Information Theory in TCS (COMS-E6998, Fall'17)


Instructor: Omri Weinstein.
Time: T 4:10pm - 6:40pm.
Location: TBD.
Office hours: TBD.

Teaching assistant: Zhenrui Liao
Office hours: TBD
Location: Mudd TA Room (1st floor)

Course syllabus


The goal of this course is to develop tools in information theory and communication complexity for
understating computation, mostly to prove unconditional lower bounds on various computational
models such as streaming algorithms, data structures, distributed computing, linear programs, circuit
design and even economic scenarios. On the upper bound side, we will discuss compression schemes
for one-way and interactive protocols, their implications to theoretical computer science, and the limits
and open directions in generalizing Shannon’s classical information theory to the interactive setup (aka
Information Complexity). Time permitting, we will discuss some questions in "algorithmic information
theory" such as constructing efficiently decodable capacity-achieving codes.

This is an advanced course geared towards CS and EE graduate students, though it is designed to be self
contained. Evaluation is based on home works and a final project (reading, implementation, or research).

The class satisfies the track electives for Theory (Foundations) track.
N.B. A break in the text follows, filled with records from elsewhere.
/-!
# HEXAGONAL SHADOWS XIX — the planar crossing fact for `𝕋`-shadows via the ×2 SUBDIVISION EMBEDDING of the triangular lattice into `ℤ²`

builds on p205010 (kernel theorem, internal audit signed; external expert review pending) — NOT used in this file.
Lane `prim-bschramm`, seat `prim-bschramm-p2` (gen 32; class C1b; memo `HOME/bschramm/P2-LATTICES.md` §116–§117); helper file
(`--supports stmt-CriticalPhenomena-4575 --as helper`).

WHY.  Fact 1 of DST §2.3 rests on "projections of paths … must intersect": two lattice walks of `ℤ²` that cross topologically share a VERTEX (the tree's
`exists_mem_support_of_crossing` / `exists_mem_support_of_side_crossing`, `PlanarDuality` / `SlabGluing`, by winding numbers).  The shadows of our paths
are walks of the TRIANGULAR lattice `𝕋` (steps `±e₀, ±e₁, ±(e₀ − e₁)`, or no move).  Rather than redoing the winding-number theory for `𝕋`, we embed:
`z ↦ 2z`, an axis step `↦` two unit steps through the midpoint, the diagonal `z → z + (1,−1)` `↦` the staircase `2z, 2z+(1,0), 2z+(1,−1), 2z+(2,−1), 2z+(2,−2)`
(R, D, R, D).  The images are nearest-neighbour walks of `ℤ²`, and — the point of the construction — the images of two `𝕋`-edges share a lattice point
ONLY IF the edges share an endpoint (`Seg2.common`: a case analysis on the parities of the common point).  So a common vertex of the image walks yields a
common `𝕋`-vertex of the shadows, and the `ℤ²` crossing lemma transfers.
* §1 `dbl`, the support predicate `Seg2 z z' x` (the image points of the pair `z, z'`, `triNorm (z' − z) ≤ 1`), **`Seg2.common`**, coordinate bounds;
* §2 `exists_walk_seg2` (the image walk of one step), **`exists_dblWalk_of_chain`** (the image walk of a `triNorm`-1-Lipschitz chain, e.g. the shadow of an
  open path of a `HexShadow`), **`exists_dblWalk_in_hexBall`** (a route between two points of a lattice hexagon through its centre, inside it).
[cite: DuminilCopinSidoraviciusTassion2016, §2.3 (proof of Fact 1: "must intersect")] [cite: GrimmettPercolation1999, §1.6 p. 16]
-/

noncomputable section

namespace Summit.CriticalPhenomena.PercolationContinuityZ3.Theorems.Transplant

open MeasureTheory Literature.Probability.Percolation Literature.Probability.LatticeModels SimpleGraph Filter
open scoped Classical Topology

/-! ## §1 The subdivision embedding: image points of a `𝕋`-step -/

/-- The doubling map `z ↦ 2z` of `ℤ²`. [folklore] -/
def dbl (z : Site 2) : Site 2 := ![2 * z 0, 2 * z 1]

/-- Coordinates of `dbl`. [folklore] -/
@[simp] theorem dbl_apply_zero (z : Site 2) : dbl z 0 = 2 * z 0 := rfl

/-- Coordinates of `dbl`. [folklore] -/
@[simp] theorem dbl_apply_one (z : Site 2) : dbl z 1 = 2 * z 1 := rfl

/-- **The image points of the pair `(z, z')`** under the subdivision embedding (a flat disjunction in coordinates): the doubled endpoints, the midpoint of
a doubled axis step, the three inner points of the staircase of a doubled diagonal step. [folklore] -/
def Seg2 (z z' x : Site 2) : Prop :=
  (x 0 = 2 * z 0 ∧ x 1 = 2 * z 1) ∨ (x 0 = 2 * z' 0 ∧ x 1 = 2 * z' 1) ∨
  (z' 0 = z 0 + 1 ∧ z' 1 = z 1 ∧ x 0 = 2 * z 0 + 1 ∧ x 1 = 2 * z 1) ∨
  (z 0 = z' 0 + 1 ∧ z 1 = z' 1 ∧ x 0 = 2 * z' 0 + 1 ∧ x 1 = 2 * z' 1) ∨
  (z' 1 = z 1 + 1 ∧ z' 0 = z 0 ∧ x 0 = 2 * z 0 ∧ x 1 = 2 * z 1 + 1) ∨
  (z 1 = z' 1 + 1 ∧ z 0 = z' 0 ∧ x 0 = 2 * z' 0 ∧ x 1 = 2 * z' 1 + 1) ∨
  (z' 0 = z 0 + 1 ∧ z' 1 = z 1 - 1 ∧ x 0 = 2 * z 0 + 1 ∧ x 1 = 2 * z 1) ∨
  (z' 0 = z 0 + 1 ∧ z' 1 = z 1 - 1 ∧ x 0 = 2 * z 0 + 1 ∧ x 1 = 2 * z 1 - 1) ∨
  (z' 0 = z 0 + 1 ∧ z' 1 = z 1 - 1 ∧ x 0 = 2 * z 0 + 2 ∧ x 1 = 2 * z 1 - 1) ∨
  (z 0 = z' 0 + 1 ∧ z 1 = z' 1 - 1 ∧ x 0 = 2 * z' 0 + 1 ∧ x 1 = 2 * z' 1) ∨
  (z 0 = z' 0 + 1 ∧ z 1 = z' 1 - 1 ∧ x 0 = 2 * z' 0 + 1 ∧ x 1 = 2 * z' 1 - 1) ∨
  (z 0 = z' 0 + 1 ∧ z 1 = z' 1 - 1 ∧ x 0 = 2 * z' 0 + 2 ∧ x 1 = 2 * z' 1 - 1)

namespace Seg2

/-- `Seg2` is symmetric in the pair. [folklore] -/
theorem symm {z z' x : Site 2} (h : Seg2 z z' x) : Seg2 z' z x := by
  unfold Seg2 at h ⊢
  rcases h with h | h | h | h | h | h | h | h | h | h | h | h <;>
    first
    | exact Or.inl h
    | exact Or.inr (Or.inl h)
    | exact Or.inr (Or.inr (Or.inl h))
    | exact Or.inr (Or.inr (Or.inr (Or.inl h)))
    | exact Or.inr (Or.inr (Or.inr (Or.inr (Or.inl h))))
    | exact Or.inr (Or.inr (Or.inr (Or.inr (Or.inr (Or.inl h)))))
    | exact Or.inr (Or.inr (Or.inr (Or.inr (Or.inr (Or.inr (Or.inl h))))))
    | exact Or.inr (Or.inr (Or.inr (Or.inr (Or.inr (Or.inr (Or.inr (Or.inl h)))))))
    | exact Or.inr (Or.inr (Or.inr (Or.inr (Or.inr (Or.inr (Or.inr (Or.inr (Or.inl h))))))))
    | exact Or.inr (Or.inr (Or.inr (Or.inr (Or.inr (Or.inr (Or.inr (Or.inr (Or.inr (Or.inl h)))))))))
    | exact Or.inr (Or.inr (Or.inr (Or.inr (Or.inr (Or.inr (Or.inr (Or.inr (Or.inr (Or.inr (Or.inl h))))))))))
    | exact Or.inr (Or.inr (Or.inr (Or.inr (Or.inr (Or.inr (Or.inr (Or.inr (Or.inr (Or.inr (Or.inr h))))))))))

/-- The doubled first point is an image point. [folklore] -/
theorem left (z z' : Site 2) : Seg2 z z' (dbl z) := Or.inl ⟨rfl, rfl⟩

/-- The doubled second point is an image point. [folklore] -/
theorem right (z z' : Site 2) : Seg2 z z' (dbl z') := Or.inr (Or.inl ⟨rfl, rfl⟩)

/-- **THE EMBEDDING RESPECTS INCIDENCES**: if the images of the pairs `(z, z')` and `(y, y')` share a point then the pairs share a point.
[folklore] -/
theorem common {z z' y y' x : Site 2} (h1 : Seg2 z z' x) (h2 : Seg2 y y' x) : ∃ p : Site 2, (p = z ∨ p = z') ∧ (p = y ∨ p = y') := by
  have key : (z 0 = y 0 ∧ z 1 = y 1) ∨ (z 0 = y' 0 ∧ z 1 = y' 1) ∨ (z' 0 = y 0 ∧ z' 1 = y 1) ∨ (z' 0 = y' 0 ∧ z' 1 = y' 1) := by
    unfold Seg2 at h1 h2
    rcases h1 with h1 | h1 | h1 | h1 | h1 | h1 | h1 | h1 | h1 | h1 | h1 | h1 <;>
      rcases h2 with h2 | h2 | h2 | h2 | h2 | h2 | h2 | h2 | h2 | h2 | h2 | h2 <;> omega
  rcases key with h | h | h | h
  · exact ⟨z, Or.inl rfl, Or.inl (Site.eq_iff_two.2 h)⟩
  · exact ⟨z, Or.inl rfl, Or.inr (Site.eq_iff_two.2 h)⟩
  · exact ⟨z', Or.inr rfl, Or.inl (Site.eq_iff_two.2 h)⟩
  · exact ⟨z', Or.inr rfl, Or.inr (Site.eq_iff_two.2 h)⟩

/-- Coordinate bounds of the image points: coordinate `0`. [folklore] -/
theorem bound₀ {z z' x : Site 2} (h : Seg2 z z' x) {lo hi : ℤ} (h1 : lo ≤ z 0) (h2 : lo ≤ z' 0) (h3 : z 0 ≤ hi) (h4 : z' 0 ≤ hi) :
    2 * lo ≤ x 0 ∧ x 0 ≤ 2 * hi := by
  unfold Seg2 at h
  rcases h with h | h | h | h | h | h | h | h | h | h | h | h <;> omega

/-- Coordinate bounds of the image points: coordinate `1`. [folklore] -/
theorem bound₁ {z z' x : Site 2} (h : Seg2 z z' x) {lo hi : ℤ} (h1 : lo ≤ z 1) (h2 : lo ≤ z' 1) (h3 : z 1 ≤ hi) (h4 : z' 1 ≤ hi) :
    2 * lo ≤ x 1 ∧ x 1 ≤ 2 * hi := by
  unfold Seg2 at h
  rcases h with h | h | h | h | h | h | h | h | h | h | h | h <;> omega

end Seg2

/-! ## §2 Image walks -/

/-- A unit step of `ℤ²` from its coordinate description. [folklore] -/
private theorem adj_of_coords {x y : Site 2}
    (h : (y 0 = x 0 + 1 ∧ y 1 = x 1) ∨ (x 0 = y 0 + 1 ∧ y 1 = x 1) ∨ (y 1 = x 1 + 1 ∧ y 0 = x 0) ∨ (x 1 = y 1 + 1 ∧ y 0 = x 0)) :
    (zdGraph 2).Adj x y := (zdGraph_two_adj_iff x y).2 h

/-- The image walk of a pair `(z, z')` in the four "forward" configurations `z' − z ∈ {0, e₀, e₁, e₀ − e₁}`. [folklore] -/
private theorem exists_walk_seg2_fwd {z z' : Site 2}
    (h : (z' 0 = z 0 ∧ z' 1 = z 1) ∨ (z' 0 = z 0 + 1 ∧ z' 1 = z 1) ∨ (z' 1 = z 1 + 1 ∧ z' 0 = z 0) ∨ (z' 0 = z 0 + 1 ∧ z' 1 = z 1 - 1)) :
    ∃ W : (zdGraph 2).Walk (dbl z) (dbl z'), ∀ x ∈ W.support, Seg2 z z' x := by
  rcases h with ⟨h0, h1⟩ | ⟨h0, h1⟩ | ⟨h1, h0⟩ | ⟨h0, h1⟩
  · -- no move
    have e : dbl z' = dbl z := Site.eq_iff_two.2 ⟨by simp [h0], by simp [h1]⟩
    refine ⟨Walk.nil.copy rfl e.symm, fun x hx => ?_⟩
    rw [Walk.support_copy, Walk.support_nil, List.mem_singleton] at hx
    subst hx; exact Seg2.left z z'
  · -- `e₀`: two steps to the right
    set q : Site 2 := ![2 * z 0 + 1, 2 * z 1] with hq
    have a1 : (zdGraph 2).Adj (dbl z) q := adj_of_coords (Or.inl ⟨by simp [hq], by simp [hq]⟩)
    have a2 : (zdGraph 2).Adj q (dbl z') := adj_of_coords (Or.inl ⟨by simp [hq, h0]; ring, by simp [hq, h1]⟩)
    refine ⟨Walk.cons a1 (Walk.cons a2 Walk.nil), fun x hx => ?_⟩
    simp only [Walk.support_cons, Walk.support_nil, List.mem_cons, List.not_mem_nil, or_false] at hx
    rcases hx with rfl | rfl | rfl
    · exact Seg2.left z z'
    · unfold Seg2; simp [hq]; omega
    · exact Seg2.right z z'
  · -- `e₁`: two steps up
    set q : Site 2 := ![2 * z 0, 2 * z 1 + 1] with hq
    have a1 : (zdGraph 2).Adj (dbl z) q := adj_of_coords (Or.inr (Or.inr (Or.inl ⟨by simp [hq], by simp [hq]⟩)))
    have a2 : (zdGraph 2).Adj q (dbl z') := adj_of_coords (Or.inr (Or.inr (Or.inl ⟨by simp [hq, h1]; ring, by simp [hq, h0]⟩)))
    refine ⟨Walk.cons a1 (Walk.cons a2 Walk.nil), fun x hx => ?_⟩
    simp only [Walk.support_cons, Walk.support_nil, List.mem_cons, List.not_mem_nil, or_false] at hx
    rcases hx with rfl | rfl | rfl
    · exact Seg2.left z z'
    · unfold Seg2; simp [hq]; omega
    · exact Seg2.right z z'
  · -- the diagonal `e₀ − e₁`: the staircase R, D, R, D
    set q₁ : Site 2 := ![2 * z 0 + 1, 2 * z 1] with hq₁
    set q₂ : Site 2 := ![2 * z 0 + 1, 2 * z 1 - 1] with hq₂
    set q₃ : Site 2 := ![2 * z 0 + 2, 2 * z 1 - 1] with hq₃
    have a1 : (zdGraph 2).Adj (dbl z) q₁ := adj_of_coords (Or.inl ⟨by simp [hq₁], by simp [hq₁]⟩)
    have a2 : (zdGraph 2).Adj q₁ q₂ := adj_of_coords (Or.inr (Or.inr (Or.inr ⟨by simp [hq₁, hq₂], by simp [hq₁, hq₂]⟩)))
    have a3 : (zdGraph 2).Adj q₂ q₃ := adj_of_coords (Or.inl ⟨by simp [hq₂, hq₃]; ring, by simp [hq₂, hq₃]⟩)
    have a4 : (zdGraph 2).Adj q₃ (dbl z') := adj_of_coords (Or.inr (Or.inr (Or.inr ⟨by simp [hq₃, h1]; ring, by simp [hq₃, h0]; ring⟩)))
    refine ⟨Walk.cons a1 (Walk.cons a2 (Walk.cons a3 (Walk.cons a4 Walk.nil))), fun x hx => ?_⟩
    simp only [Walk.support_cons, Walk.support_nil, List.mem_cons, List.not_mem_nil, or_false] at hx
    rcases hx with rfl | rfl | rfl | rfl | rfl
    · exact Seg2.left z z'
    · unfold Seg2; simp [hq₁]; omega
    · unfold Seg2; simp [hq₂]; omega
    · unfold Seg2; simp [hq₃]; omega
    · exact Seg2.right z z'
There are no mandatory prerequisites other than familiarity with probability theory and linear algebra.
Background in Complexity Theory (e.g., COMS 4236) and information theory is recommended but not a
prerequisite. However, mathematical maturity is a must, and lectures are based on theoretical ideas and
will be proof-heavy. Students are expected to be able to read and write formal mathematical proofs.

Tentative list of topics:

Communication complexity (deterministic, non-deterministic, randomized), applications to linear programs
(Yannakakis’ Factorization theorem and the “Clique vs. Independent Set” problem), streaming lower bounds
and data structure lower bounds (e.g., near-neighbor search, range counting, dictionaries, polynomial evaluation),
Information Theory 101 (definitions and basic inequalities), Shannon’s noiseless coding theorem (and its interactive
analogue), Shearer’s Lemma and applications to computer science, Information Complexity, interactive compression
schemes and the Direct Sum conjecture, algorithmic information theory.

List of similar courses taught at other universities:

Course reference books :
  • Communication Complexity (A.Rao and A.Yehudayoff).
  • Communication Complexity (E.Kushilevitz, N.Nisan).
  • Elements of Information Theory (T.Cover).


Grading will be based on bi-weekly home-work assignments (50%), scribing one lecture (10%), and a final
project (40%).

Homeworks: A problem set will be handed once every 2 weeks (5-6 in total). Collaborate on home-works is allowed
but writing formal solutions should be done *separately*. In this case, you should write clearly all the persons you
have collaborated with. There will also be an automatic extension policy. All submissions are via CourseWorks.

The final projects can be of two types:

  • Reading-based: choose a course-related research paper (approved by the instructor), summarize it in writing,
and prepare a 10-15 minute presentation to class (there will be a concentrated presentations day end of semester).
  • Research-based: investigate a research topic on your own (with instructor's guidance). For example, develop an
algorithm or coding scheme and analyze it rigorously, extend a lower-bound technique shown in class, etc.).
  • Implementation-based: There will be a (limited) selection of implementation projects, related to compression,
coding and succinct data structures, which you can choose from. Depending on the project's scale, collaborations in small groups may be allowed.